import Mathlib.Combinatorics.SetFamily.FourFunctions
import Mathlib.Combinatorics.SetFamily.Compression.Down
import HarnessLib

/-!
# Equality in Marica–Schönheim, I: sectioning the difference family at a coordinate

Support file for the master-family `F`-inequality programme (`prim-master-conj` gen 29; `--supports stmt-CriticalPhenomena-4575`;
memo `run/shared/lean/prim/prim-l12/prim-master-conj/MS-EQUALITY.md` §1).  No definition, no `sorry`, standard axioms.

For a finite family `F` of finite sets write `F \\ F = {f \ f'}` (Mathlib `Finset.diffs`); Marica–Schönheim is `#F ≤ #(F \\ F)`
(`Finset.card_le_card_diffs`).  Call `F` TIGHT when equality holds.  This file is the first of three proving the structure theorem
for tight families (memo THEOREM (TCHAR): tight ⟺ `F` has a *pivot* `h ∈ F` with `h ∪ f, h ∩ f ∈ F` for all `f ∈ F` ⟺ `F` is a
translate of a product of a blown-up up-set and a blown-up down-set on disjoint supports).

Fix a coordinate `r` and let `P = F.memberSubfamily r = {f.erase r : r ∈ f ∈ F}`, `Q = F.nonMemberSubfamily r = {f ∈ F : r ∉ f}`
(Mathlib), so `#P + #Q = #F`.  Contents:

* `diffs_filter_mem_eq_image_insert`, `card_diffs_filter_mem` — the differences containing `r` are `insert r '' (P \\ Q)`,
  so there are `#(P \\ Q)` of them;
* `diffs_filter_not_mem_eq` — the differences avoiding `r` are `Q \\ Q ∪ Q \\ P ∪ P \\ P`;
* `card_diffs_eq_card_add_card` — `#(F \\ F) = #(P \\ Q) + #(Q \\ Q ∪ Q \\ P ∪ P \\ P)`;
* `tight_section_of_card_le` — STEP 1 of the memo: if `F` is tight, `P` is nonempty and `#P ≤ #Q`, then `Q` is tight,
  `P \\ P ⊆ Q \\ Q`, `Q \\ P ⊆ Q \\ Q` and `#(P \\ Q) = #P`.  (Numerics: with `s = #(P\\Q)`, `t = #(Q\\P)`, `T = #(r-free part)`:
  `s + T = #P + #Q`, `T ≥ max(#(Q\\Q), #(P\\P), t) ≥ max(#Q, #P)` by Marica–Schönheim, `s·t ≥ #P·#Q` by Daykin
  (`Finset.le_card_diffs_mul_card_diffs`); hence `s = #P`, `T = #Q = #(Q \\ Q)`.)

HONEST FRAMING: elementary bookkeeping towards a characterisation of the equality case of the Marica–Schönheim inequality which we
could not find in print (Ahlswede–Blinovsky, *Lectures on Advances in Combinatorics*, p. 225, Research Problem 2, says a
characterisation "was started" in Aharoni–Holzman 1993); [this work].
-/

namespace Summit.CriticalPhenomena.PercolationContinuityZ3.Theorems

namespace TwistedAD

open Finset
open scoped FinsetFamily

variable {α : Type*} [DecidableEq α]

/-! ### The differences containing the coordinate `r` -/

/-- The members of `F \\ F` containing `r` are exactly the sets `insert r (p \ q)` with `p ∈ F.memberSubfamily r`,
`q ∈ F.nonMemberSubfamily r`. [this work] -/
theorem diffs_filter_mem_eq_image_insert (F : Finset (Finset α)) (r : α) :
    (F \\ F).filter (fun e => r ∈ e)
      = ((F.memberSubfamily r) \\ (F.nonMemberSubfamily r)).image (insert r) := by
  ext e
  simp only [mem_filter, mem_diffs, mem_image, mem_memberSubfamily, mem_nonMemberSubfamily]
  constructor
  · rintro ⟨⟨f, hf, f', hf', rfl⟩, hre⟩
    rw [mem_sdiff] at hre
    refine ⟨f.erase r \ f', ⟨f.erase r, ⟨?_, notMem_erase r f⟩, f', ⟨hf', hre.2⟩, rfl⟩, ?_⟩
    · rwa [insert_erase hre.1]
    · ext x
      simp only [mem_insert, mem_sdiff, mem_erase]
      constructor
      · rintro (rfl | ⟨⟨hxr, hxf⟩, hxf'⟩)
        · exact hre
        · exact ⟨hxf, hxf'⟩
      · rintro ⟨hxf, hxf'⟩
        by_cases hxr : x = r
        · exact Or.inl hxr
        · exact Or.inr ⟨⟨hxr, hxf⟩, hxf'⟩
  · rintro ⟨d, ⟨p, ⟨hp, hrp⟩, q, ⟨hq, hrq⟩, rfl⟩, rfl⟩
    refine ⟨⟨insert r p, hp, q, hq, ?_⟩, mem_insert_self r _⟩
    ext x
    simp only [mem_sdiff, mem_insert]
    constructor
    · rintro ⟨rfl | hxp, hxq⟩
      · exact Or.inl rfl
      · exact Or.inr ⟨hxp, hxq⟩
    · rintro (rfl | ⟨hxp, hxq⟩)
      · exact ⟨Or.inl rfl, hrq⟩
      · exact ⟨Or.inr hxp, hxq⟩

/-- Hence the number of differences containing `r` is `#(P \\ Q)` (`insert r` is injective on `P \\ Q`, whose members
avoid `r`). [this work] -/
theorem card_diffs_filter_mem (F : Finset (Finset α)) (r : α) :
    #((F \\ F).filter (fun e => r ∈ e)) = #((F.memberSubfamily r) \\ (F.nonMemberSubfamily r)) := by
  rw [diffs_filter_mem_eq_image_insert]
  apply card_image_of_injOn
  intro d hd d' hd' h
  have hrd : r ∉ d := by
    obtain ⟨p, hp, q, _, rfl⟩ := mem_diffs.1 (mem_coe.1 hd)
    exact fun h => (mem_memberSubfamily.1 hp).2 (mem_sdiff.1 h).1
  have hrd' : r ∉ d' := by
    obtain ⟨p, hp, q, _, rfl⟩ := mem_diffs.1 (mem_coe.1 hd')
    exact fun h => (mem_memberSubfamily.1 hp).2 (mem_sdiff.1 h).1
  have h' : insert r d = insert r d' := h
  rw [← erase_insert hrd, h', erase_insert hrd']

/-! ### The differences avoiding `r` -/

/-- The members of `F \\ F` avoiding `r` are `Q \\ Q ∪ Q \\ P ∪ P \\ P` (`P = memberSubfamily`, `Q = nonMemberSubfamily`):
a difference `f \ f'` avoids `r` unless `r ∈ f`, `r ∉ f'`; the three cases `r ∉ f, f'`, `r ∉ f, r ∈ f'`, `r ∈ f, f'` give the three
families (erasing `r` where present). [this work] -/
theorem diffs_filter_not_mem_eq (F : Finset (Finset α)) (r : α) :
    (F \\ F).filter (fun e => r ∉ e)
      = ((F.nonMemberSubfamily r) \\ (F.nonMemberSubfamily r)) ∪
          ((F.nonMemberSubfamily r) \\ (F.memberSubfamily r)) ∪
          ((F.memberSubfamily r) \\ (F.memberSubfamily r)) := by
  ext e
  simp only [mem_filter, mem_union, mem_diffs, mem_memberSubfamily, mem_nonMemberSubfamily]
  constructor
  · rintro ⟨⟨f, hf, f', hf', rfl⟩, hre⟩
    rw [mem_sdiff, not_and, not_not] at hre
    by_cases hrf : r ∈ f
    · -- then `r ∈ f'`: the difference is `(f.erase r) \ (f'.erase r)`
      have hrf' : r ∈ f' := hre hrf
      refine Or.inr ⟨f.erase r, ⟨by rwa [insert_erase hrf], notMem_erase r f⟩, f'.erase r,
        ⟨by rwa [insert_erase hrf'], notMem_erase r f'⟩, ?_⟩
      ext x
      simp only [mem_sdiff, mem_erase]
      constructor
      · rintro ⟨⟨hxr, hxf⟩, hx⟩
        exact ⟨hxf, fun hxf' => hx ⟨hxr, hxf'⟩⟩
      · rintro ⟨hxf, hxf'⟩
        have hxr : x ≠ r := fun h => hxf' (h ▸ hrf')
        exact ⟨⟨hxr, hxf⟩, fun h => hxf' h.2⟩
    · by_cases hrf' : r ∈ f'
      · -- `f ∈ Q`, `f'.erase r ∈ P`, and `f \ f' = f \ f'.erase r`
        refine Or.inl (Or.inr ⟨f, ⟨hf, hrf⟩, f'.erase r, ⟨by rwa [insert_erase hrf'], notMem_erase r f'⟩, ?_⟩)
        ext x
        simp only [mem_sdiff, mem_erase]
        constructor
        · rintro ⟨hxf, hx⟩
          refine ⟨hxf, fun hxf' => ?_⟩
          have hxr : x = r := by
            by_contra hxr
            exact hx ⟨hxr, hxf'⟩
          exact hrf (hxr ▸ hxf)
        · rintro ⟨hxf, hxf'⟩
          exact ⟨hxf, fun h => hxf' h.2⟩
      · exact Or.inl (Or.inl ⟨f, ⟨hf, hrf⟩, f', ⟨hf', hrf'⟩, rfl⟩)
  · rintro ((⟨q, ⟨hq, hrq⟩, q', ⟨hq', -⟩, rfl⟩ | ⟨q, ⟨hq, hrq⟩, p, ⟨hp, hrp⟩, rfl⟩) | ⟨p, ⟨hp, hrp⟩, p', ⟨hp', hrp'⟩, rfl⟩)
    · exact ⟨⟨q, hq, q', hq', rfl⟩, fun h => hrq (mem_sdiff.1 h).1⟩
    · refine ⟨⟨q, hq, insert r p, hp, ?_⟩, fun h => hrq (mem_sdiff.1 h).1⟩
      ext x
      simp only [mem_sdiff, mem_insert, not_or]
      constructor
      · rintro ⟨hxq, hxr, hxp⟩
        exact ⟨hxq, hxp⟩
      · rintro ⟨hxq, hxp⟩
        exact ⟨hxq, fun h => hrq (h ▸ hxq), hxp⟩
    · refine ⟨⟨insert r p, hp, insert r p', hp', ?_⟩, fun h => hrp (mem_sdiff.1 h).1⟩
      ext x
      simp only [mem_sdiff, mem_insert, not_or]
      constructor
      · rintro ⟨rfl | hxp, hxr, hxp'⟩
        · exact (hxr rfl).elim
        · exact ⟨hxp, hxp'⟩
      · rintro ⟨hxp, hxp'⟩
        exact ⟨Or.inr hxp, fun h => hrp (h ▸ hxp), hxp'⟩

/-- `#(F \\ F) = #(P \\ Q) + #(Q \\ Q ∪ Q \\ P ∪ P \\ P)`. [this work] -/
theorem card_diffs_eq_card_add_card (F : Finset (Finset α)) (r : α) :
    #(F \\ F) = #((F.memberSubfamily r) \\ (F.nonMemberSubfamily r)) +
      #(((F.nonMemberSubfamily r) \\ (F.nonMemberSubfamily r)) ∪
          ((F.nonMemberSubfamily r) \\ (F.memberSubfamily r)) ∪
          ((F.memberSubfamily r) \\ (F.memberSubfamily r))) := by
  rw [← card_diffs_filter_mem, ← diffs_filter_not_mem_eq, card_filter_add_card_filter_not]

/-! ### Step 1: tightness at a coordinate whose member-section is the smaller one -/

/-- Arithmetic core of Step 1: from `s + T = a + b`, `T ≥ a`, `T ≥ b`, `T ≥ t`, `a * b ≤ s * t`, `1 ≤ a ≤ b` conclude
`s = a ∧ T = b ∧ t = b`. [this work] -/
theorem step1_arith {a b s t T : ℕ} (hsum : s + T = a + b) (hTa : a ≤ T) (hTb : b ≤ T) (hTt : t ≤ T)
    (hday : a * b ≤ s * t) (ha : 1 ≤ a) (hab : a ≤ b) : s = a ∧ T = b ∧ t = b := by
  have hs : s ≤ a := by omega
  have h1 : s * t ≤ s * T := Nat.mul_le_mul_left _ hTt
  -- if `s < a` then `a * b > s * T ≥ s * t`, contradicting Daykin
  have hsa : s = a := by
    by_contra hne
    obtain ⟨a', ha'⟩ : ∃ a', a = s + 1 + a' := ⟨a - (s + 1), by omega⟩
    obtain ⟨b', hb'⟩ : ∃ b', b = s + 1 + b' := ⟨b - (s + 1), by omega⟩
    have hT : T = s + a' + b' + 2 := by omega
    have h2 : a * b = s * T + (a' * b' + a' + b' + 1) := by rw [ha', hb', hT]; ring
    have h3 : a * b ≤ s * T := hday.trans h1
    have h4 : s * T < s * T + (a' * b' + a' + b' + 1) := Nat.lt_add_of_pos_right (Nat.succ_pos _)
    rw [← h2] at h4
    exact absurd h3 (not_le.2 h4)
  have hT : T = b := by omega
  refine ⟨hsa, hT, le_antisymm (hT ▸ hTt) ?_⟩
  -- `a * b ≤ s * t = a * t` with `a ≥ 1`
  rw [hsa] at hday
  exact Nat.le_of_mul_le_mul_left hday ha

/-- **Step 1.**  If `F` is tight (`#(F \\ F) = #F`), the coordinate `r` lies in some member (`P` nonempty) and the member-section
is the smaller one (`#P ≤ #Q`), then `Q` is tight, `P \\ P ⊆ Q \\ Q`, `Q \\ P ⊆ Q \\ Q`, and `#(P \\ Q) = #P`
(`P = F.memberSubfamily r`, `Q = F.nonMemberSubfamily r`). [this work] -/
theorem tight_section_of_card_le (F : Finset (Finset α)) (r : α) (htight : #(F \\ F) = #F)
    (hP : (F.memberSubfamily r).Nonempty) (hPQ : #(F.memberSubfamily r) ≤ #(F.nonMemberSubfamily r)) :
    #((F.nonMemberSubfamily r) \\ (F.nonMemberSubfamily r)) = #(F.nonMemberSubfamily r) ∧
    (F.memberSubfamily r) \\ (F.memberSubfamily r) ⊆ (F.nonMemberSubfamily r) \\ (F.nonMemberSubfamily r) ∧
    (F.nonMemberSubfamily r) \\ (F.memberSubfamily r) ⊆ (F.nonMemberSubfamily r) \\ (F.nonMemberSubfamily r) ∧
    #((F.memberSubfamily r) \\ (F.nonMemberSubfamily r)) = #(F.memberSubfamily r) := by
  set P := F.memberSubfamily r with hPdef
  set Q := F.nonMemberSubfamily r with hQdef
  set R := (Q \\ Q) ∪ (Q \\ P) ∪ (P \\ P) with hRdef
  have hsplit : #(F \\ F) = #(P \\ Q) + #R := card_diffs_eq_card_add_card F r
  have hPQF : #P + #Q = #F := card_memberSubfamily_add_card_nonMemberSubfamily r F
  have hsum : #(P \\ Q) + #R = #P + #Q := by rw [← hsplit, htight, hPQF]
  have hQQ : #Q ≤ #(Q \\ Q) := Q.card_le_card_diffs
  have hPP : #P ≤ #(P \\ P) := P.card_le_card_diffs
  have hRQQ : #(Q \\ Q) ≤ #R := card_le_card (fun x hx => by
    rw [hRdef, mem_union, mem_union]; exact Or.inl (Or.inl hx))
  have hRQP : #(Q \\ P) ≤ #R := card_le_card (fun x hx => by
    rw [hRdef, mem_union, mem_union]; exact Or.inl (Or.inr hx))
  have hRPP : #(P \\ P) ≤ #R := card_le_card (fun x hx => by
    rw [hRdef, mem_union, mem_union]; exact Or.inr hx)
  have hday : #P * #Q ≤ #(P \\ Q) * #(Q \\ P) := P.le_card_diffs_mul_card_diffs Q
  have ha : 1 ≤ #P := card_pos.2 hP
  obtain ⟨hs, hT, _ht⟩ := step1_arith hsum (hPP.trans hRPP) (hQQ.trans hRQQ) hRQP hday ha hPQ
  -- `Q \\ Q ⊆ R` with `#(Q \\ Q) ≥ #Q = #R` forces `Q \\ Q = R`
  have hQQR : Q \\ Q = R := eq_of_subset_of_card_le (fun x hx => by
    rw [hRdef, mem_union, mem_union]; exact Or.inl (Or.inl hx)) (by omega)
  refine ⟨by omega, ?_, ?_, hs⟩
  · intro x hx
    rw [hQQR, hRdef, mem_union, mem_union]
    exact Or.inr hx
  · intro x hx
    rw [hQQR, hRdef, mem_union, mem_union]
    exact Or.inl (Or.inr hx)

end TwistedAD

end Summit.CriticalPhenomena.PercolationContinuityZ3.Theorems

------------------------------------------------------------

• _Task instructions_
Your task is to return each line of the data above that contains the string "hRQP".

• _Answer to this task_
  have hRQP : #(Q \\ P) ≤ #R := card_le_card (fun x hx => by
  obtain ⟨hs, hT, _ht⟩ := step1_arith hsum (hPP.trans hRPP) (hQQ.trans hRQQ) hRQP hday ha hPQ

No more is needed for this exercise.